Для рок-фэнов это была совершенно новая неосвоенная территория – не совсем неожиданное направление, принимая во внимание давно усиливавшуюся Дэвидовскую театральность, но все же революционное. До “Diamond Dogs”-турне фэны вынуждены были довольствоваться своими собственными визуальными фантазиями, какие только способен был вызвать самый обычный концертный зал. До Дэвида существовали лишь свето-шоу Пинк Флойд и психоделической братии из Сан-Франциско. А вот после Дэвида возникла целая куча разного рода придумок вплоть до сегодняшней поп-театральности типа Майкла Джексона, но не думаю, что когда-либо было что-либо, способное сравниться с “Diamond Dogs”. Множество спектаклей были размашистей, а их обеспечение дороже, но ни один из них не был умнее. Ни в одном из них не было столько смысла, ни один из них не доносил так эффективно этот смысл до зрителя.

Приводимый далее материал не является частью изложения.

include hℓ hLip he ha hm hc h17 hsmall in
/-- **`C^{(k)}_{ιΛ}(Ω₀,A)(ιy, ιy′) = (cLam H₀ … Λ)(y, y′)`**: the propagator (1.13) of `Ω₀` at `ιΛ`, built on `Ω₀`'s own
carriers, is entry-wise file 4's `cLam` with the form matrix `H₀` on `Ω`'s carriers (entry identities `deltaK_incl`,
`pOp_incl` + re-indexing of the inverse along `Λ ≃ ιΛ`). [cite: Balaban1983RegularityDecay, (1.13)–(1.14) p.573, (1.19) p.574] -/
theorem cLam_ambient_eq (s w : ℝ) (Λ : Finset (↥(fineDom L Zc) × ι)) (y y' : Λ) :
    cLam (hamR F e m2 (fineDom L Z₀c) Ac n) a (QkR F e hn (fineDom L Z₀c) Ac) s (((L : ℝ) ^ 2)⁻¹) w
        (nextAvg F (e / n) hL Z₀c n Ac) (Λ.map (embY hL hsub)) (lamEquiv hL hsub Λ y) (lamEquiv hL hsub Λ y')
      = cLam (ham0 F e hn hL a m2 hsub Ac) a (QkR F e hn (fineDom L Zc) Ac) s (((L : ℝ) ^ 2)⁻¹) w
        (nextAvg F (e / n) hL Zc n Ac) Λ y y' := by
  have hK : (cOpLam (hamR F e m2 (fineDom L Z₀c) Ac n) a (QkR F e hn (fineDom L Z₀c) Ac) s (((L : ℝ) ^ 2)⁻¹) w
      (nextAvg F (e / n) hL Z₀c n Ac) (Λ.map (embY hL hsub))).submatrix (lamEquiv hL hsub Λ) (lamEquiv hL hsub Λ)
      = cOpLam (ham0 F e hn hL a m2 hsub Ac) a (QkR F e hn (fineDom L Zc) Ac) s (((L : ℝ) ^ 2)⁻¹) w
        (nextAvg F (e / n) hL Zc n Ac) Λ := by
    have hE : ∀ r : Λ, ((lamEquiv hL hsub Λ r : ↥(Λ.map (embY (ι := ι) hL hsub))) : ↥(fineDom L Z₀c) × ι)
        = inclι (fineDom_mono hL hsub) r.1 := fun r => rfl
    ext p q
    unfold cOpLam
    rw [Matrix.submatrix_apply, Matrix.submatrix_apply, Matrix.submatrix_apply, hE, hE, Matrix.add_apply,
      Matrix.add_apply, Matrix.smul_apply, Matrix.smul_apply, deltaK_incl hn hL hsub hℓ hLip he ha hm hc h17 hsmall,
      pOp_incl F (e / n) hL hsub Ac]
  unfold cLam
  rw [← hK, Matrix.inv_submatrix_equiv]
  rfl

end Ambient

/-! ## §3. The family of regular-field nested regions and its carrier -/

/-- ONE INSTANCE of «Proposition 2.3 of [1]» at a regular field: mesh `1/n`; mass `m² ∈ [0, m²₊]`; nested label sets
`Zc ⊆ Z₀c` (`Ω^{(k)} = fineDom L Zc ⊆ Ω₀^{(k)} = fineDom L Z₀c`); a finite `Λ ⊆ Ω^{(k)} × {colours}`; the vector field; the
charge. [cite: Balaban1983RegularityDecay, (1.13)–(1.20) pp.573–574, dictionary] -/
structure RegularRegionIdx (d : ℕ) (ι : Type) (L : ℕ) (m2max : ℝ) where
  n : ℕ
  hn : 1 ≤ n
  m2 : ℝ
  hm : 0 ≤ m2
  hm' : m2 ≤ m2max
  Zc : Finset (Fin (d + 1) → ℤ)
  Z₀c : Finset (Fin (d + 1) → ℤ)
  hsub : Zc ⊆ Z₀c
  Λ : Finset (↥(fineDom L Zc) × ι)
  Ac : (Fin (d + 1) → ℤ) → Fin (d + 1) → ℝ
  e : ℝ

/-- **THE REGULAR-FIELD NESTED-REGION CARRIERS OF `B4.UnitSetting`** (module docstring, THE FAMILY).
[cite: Balaban1983RegularityDecay, (1.13)–(1.14) p.573, Prop. 2.3 of [1] (1.15)–(1.20) p.574, (1.7) p.572, dictionary] -/
def regularFieldRegions (F : OrthFlow ι) {L : ℕ} (hL : 1 ≤ L) (a a' c β m2max : ℝ)
    (i : RegularRegionIdx d ι L m2max) : B4.UnitSetting where
  LSite := ↥i.Λ
  e := i.e
  regular := ∀ x ∈ fineDom i.n (fineDom L i.Z₀c), ∀ μ ν : Fin (d + 1),
    |i.Ac (x + e1 μ) ν - i.Ac x ν| ≤ c * i.e ^ (β - 1) / i.n
  bigBlocks := True
  udist := fun y y' => rhoY L i.Zc y.1 y'.1
  distLc := fun y => distCY i.Λ y.1
  distOc := fun y => omegaY L i.Zc i.Z₀c y.1
  kerC := fun y y' => |cLam (hamR F i.e i.m2 (fineDom L i.Zc) i.Ac i.n) a (QkR F i.e i.hn (fineDom L i.Zc) i.Ac) a'
    (((L : ℝ) ^ 2)⁻¹) (((L ^ (d + 1) : ℕ) : ℝ)) (nextAvg F (i.e / i.n) hL i.Zc i.n i.Ac) i.Λ y y'|
  kerDC := fun y y' => |cLam (hamR F i.e i.m2 (fineDom L i.Zc) i.Ac i.n) a (QkR F i.e i.hn (fineDom L i.Zc) i.Ac) a'
      (((L : ℝ) ^ 2)⁻¹) (((L ^ (d + 1) : ℕ) : ℝ)) (nextAvg F (i.e / i.n) hL i.Zc i.n i.Ac) i.Λ y y'
    - (B4GaussRep36.deltaK (hamR F i.e i.m2 (fineDom L i.Zc) i.Ac i.n) a (QkR F i.e i.hn (fineDom L i.Zc) i.Ac)
      + (a' * ((L : ℝ) ^ 2)⁻¹) • pOp (((L ^ (d + 1) : ℕ) : ℝ)) (nextAvg F (i.e / i.n) hL i.Zc i.n i.Ac))⁻¹ y.1 y'.1|
  kerDC0 := fun y y' => |cLam (hamR F i.e i.m2 (fineDom L i.Zc) i.Ac i.n) a (QkR F i.e i.hn (fineDom L i.Zc) i.Ac) a'
      (((L : ℝ) ^ 2)⁻¹) (((L ^ (d + 1) : ℕ) : ℝ)) (nextAvg F (i.e / i.n) hL i.Zc i.n i.Ac) i.Λ y y'
    - cLam (hamR F i.e i.m2 (fineDom L i.Z₀c) i.Ac i.n) a (QkR F i.e i.hn (fineDom L i.Z₀c) i.Ac) a'
      (((L : ℝ) ^ 2)⁻¹) (((L ^ (d + 1) : ℕ) : ℝ)) (nextAvg F (i.e / i.n) hL i.Z₀c i.n i.Ac) (i.Λ.map (embY hL i.hsub))
      (lamEquiv hL i.hsub i.Λ y) (lamEquiv hL i.hsub i.Λ y')|
  form115 := fun γ₀ γ₁ => ∀ ψ : ↥(fineDom L i.Zc) × ι → ℝ,
    γ₀ * (ψ ⬝ᵥ ψ) ≤ ψ ⬝ᵥ ((B4GaussRep36.deltaK (hamR F i.e i.m2 (fineDom L i.Zc) i.Ac i.n) a
        (QkR F i.e i.hn (fineDom L i.Zc) i.Ac) + (a' * ((L : ℝ) ^ 2)⁻¹) • pOp (((L ^ (d + 1) : ℕ) : ℝ))
        (nextAvg F (i.e / i.n) hL i.Zc i.n i.Ac)) *ᵥ ψ) ∧
      ψ ⬝ᵥ ((B4GaussRep36.deltaK (hamR F i.e i.m2 (fineDom L i.Zc) i.Ac i.n) a
        (QkR F i.e i.hn (fineDom L i.Zc) i.Ac) + (a' * ((L : ℝ) ^ 2)⁻¹) • pOp (((L ^ (d + 1) : ℕ) : ℝ))
        (nextAvg F (i.e / i.n) hL i.Zc i.n i.Ac)) *ᵥ ψ) ≤ γ₁ * (ψ ⬝ᵥ ψ)

/-! ## §4. The thresholds «for e sufficiently small» -/

/-- the threshold of file 2's `hX` (the cross term of (1.22) below `γ₀″`), uniform on the mass window: `γ₀(a,m²)·6(d+1)
(a/γ(m²))²(ℓ(3d+4)c e^β)² ≤ γ₀″` for `0 < e ≤ e₁`, all `m² ∈ [0,m²₊]`. [cite: Balaban1983RegularityDecay, (1.22) p.574, (5.2)–(5.3) p.593 «for e sufficiently small»] -/
theorem hX_threshold (ℓ c : ℝ) {a : ℝ} (ha : 0 < a) {a' : ℝ} (ha' : 0 < a') {β : ℝ} (hβ : 0 < β) (d L : ℕ)
    (hL : 1 ≤ L) (m2max : ℝ) :
    ∃ e₁ : ℝ, 0 < e₁ ∧ ∀ e : ℝ, 0 < e → e ≤ e₁ → ∀ m2 : ℝ, 0 ≤ m2 →
      gam0 d a m2 * (6 * (d + 1) * (a / (min 2 a / 4 + m2)) ^ 2 * (ℓ * ((3 * d + 4) * c * e ^ β)) ^ 2)
        ≤ gamLow d L a a' m2max := by
  set Kx : ℝ := gam0 d a 0 * (6 * (d + 1) * (a / (min 2 a / 4)) ^ 2 * (ℓ * ((3 * d + 4) * c)) ^ 2) with hKx
  have hγ := gamLow_pos d hL a ha' m2max
  have hKx0 : 0 ≤ Kx := by have := gam0_pos d a 0; positivity
  obtain ⟨e₁, he₁, h⟩ := threshold_exists 1 (Real.sqrt Kx) (mul_pos four_pos hγ) hβ 0
  refine ⟨e₁, he₁, fun e he hle m2 hm => ?_⟩
  have h1 := h e he hle
  simp only [Nat.cast_zero, zero_add, mul_one, one_pow, one_mul] at h1
  have hmin : min 2 (4 * gamLow d L a a' m2max) / 4 ≤ gamLow d L a a' m2max := by
    have := min_le_right (2 : ℝ) (4 * gamLow d L a a' m2max); linarith
  have hsq : (Real.sqrt Kx * e ^ β) ^ 2 = Kx * (e ^ β) ^ 2 := by rw [mul_pow, Real.sq_sqrt hKx0]
  have h2 : Kx * (e ^ β) ^ 2 ≤ gamLow d L a a' m2max := by
    have h3 : (Real.sqrt Kx * e ^ β) ^ 2 ≤ (Real.sqrt Kx * e ^ β) ^ 2 * (1 + 4 * gamLow d L a a' m2max) :=
      le_mul_of_one_le_right (sq_nonneg _) (by linarith)
    linarith
  have hσ : 0 < min 2 a / 4 := div_pos (lt_min two_pos ha) four_pos
  have hg : gam0 d a m2 ≤ gam0 d a 0 := gam0_anti d ha hm
  have hq : a / (min 2 a / 4 + m2) ≤ a / (min 2 a / 4) := div_le_div_of_nonneg_left ha.le hσ (by linarith)
  have hq0 : 0 ≤ a / (min 2 a / 4 + m2) := by positivity
  calc _ ≤ gam0 d a 0 * (6 * (d + 1) * (a / (min 2 a / 4)) ^ 2 * (ℓ * ((3 * d + 4) * c * e ^ β)) ^ 2) := by
        have h0 : 0 ≤ 6 * ((d : ℝ) + 1) * (a / (min 2 a / 4 + m2)) ^ 2 * (ℓ * ((3 * d + 4) * c * e ^ β)) ^ 2 := by
          positivity
        refine mul_le_mul hg (mul_le_mul_of_nonneg_right (mul_le_mul_of_nonneg_left (pow_le_pow_left₀ hq0 hq 2)
          (by positivity)) (sq_nonneg _)) h0 (gam0_pos d a 0).le
    _ = Kx * (e ^ β) ^ 2 := by rw [hKx]; ring
    _ ≤ _ := h2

Так что шоу было настоящим нокаутом и бестселлером; на каждом проданном месте сидел завзятый Боуифэн. С другой стороны, выступления Дэвида были неровны. Временами, когда кокаин работал на него, он был просто блистателен – почти так же хорош, каким он был без кокаина. В другой раз, если он недостаточно был под кайфом, или же был под кайфом слишком долго или же этот кайф уже успел перейти в паранойю, он пропускал слова, забывал движения и вообще халтурил. Но что потрясало, так это то, что его голос остался таким же сильным: не представляю себе, как это могло произойти, учитывая объем химикалий, количество сигарет и отсутствие сна. Его артисты тоже держались молодцом (эти люди просто велики), так что шоу срабатывали, не смотря ни на какие подвохи с его стороны. Он проделал такую блестящую работу, создавая и налаживая весь спектакль, что его личное выступление оказывалось просто вне оценки.
Он умел собраться с силами, когда это действительно было важно. Два его выступления в “Мэдисон Сквер Гардене” – воистину большое дело в мировом медиа-центре и его теперешнем родном городе – были настолько хороши, насколько только возможно было. Он был оживленным, энергичным и воодушевленным оба вечера, особенно во второй, когда в списке гостей Ар-Си-Эй и “Мэйн Мэн” были все важные нью-йоркские птицы – звезды, критики, кто угодно.
После второго концерта состоялась большая вечеринка в отеле “Плаза”. В те времена никто достойный внимания даже не помышлял выступать в Нью-Йорке, не устроив разорительной разгульной вечеринки как минимум в “Плазе” – глиттер был благосклонен к замечательным манхэттенским отелям. Я запомнила это событие из-за царившего там праздничного настроения и собравшихся милых людей – Хельмута Бергера, Рудольфа Нуреева и Хирама Келлера, – а вот о том, что считается теперь гвоздем этого вечера у меня очень смутные воспоминания: о том, как Дэвид исчез в шкафу-кладовке вместе с Миком Джэггером и Бетт Мидлер, и оставался там что-то между 30 минутами и часом.
Кажется, это сочли стильным, интригующим или еще-каким-то. Я – нет. Для меня это было простым примером грубости, эгоизма и наркозависимости. Я даже не была удивлена. Дэвиду, так замечательно продержавшемуся оба представления, теперь, по-видимому, нужно было как можно скорее сорваться с цепи, и Мик был его всегдашним дружком-приятелем, а Бетт – ну, хорошими манерами она никогда не отличалась, верно?
Не могу даже определить природу эго, нуждающегося в таких странных ситуациях: собрать вокруг себя кучу интереснейших своих современников вместе с важнейшими своими деловыми партнерами и самыми знаменитыми в мире сплетниками-журналистами, а потом продемонстрировать свою развращенность самым вопиющим и оскорбительным образом.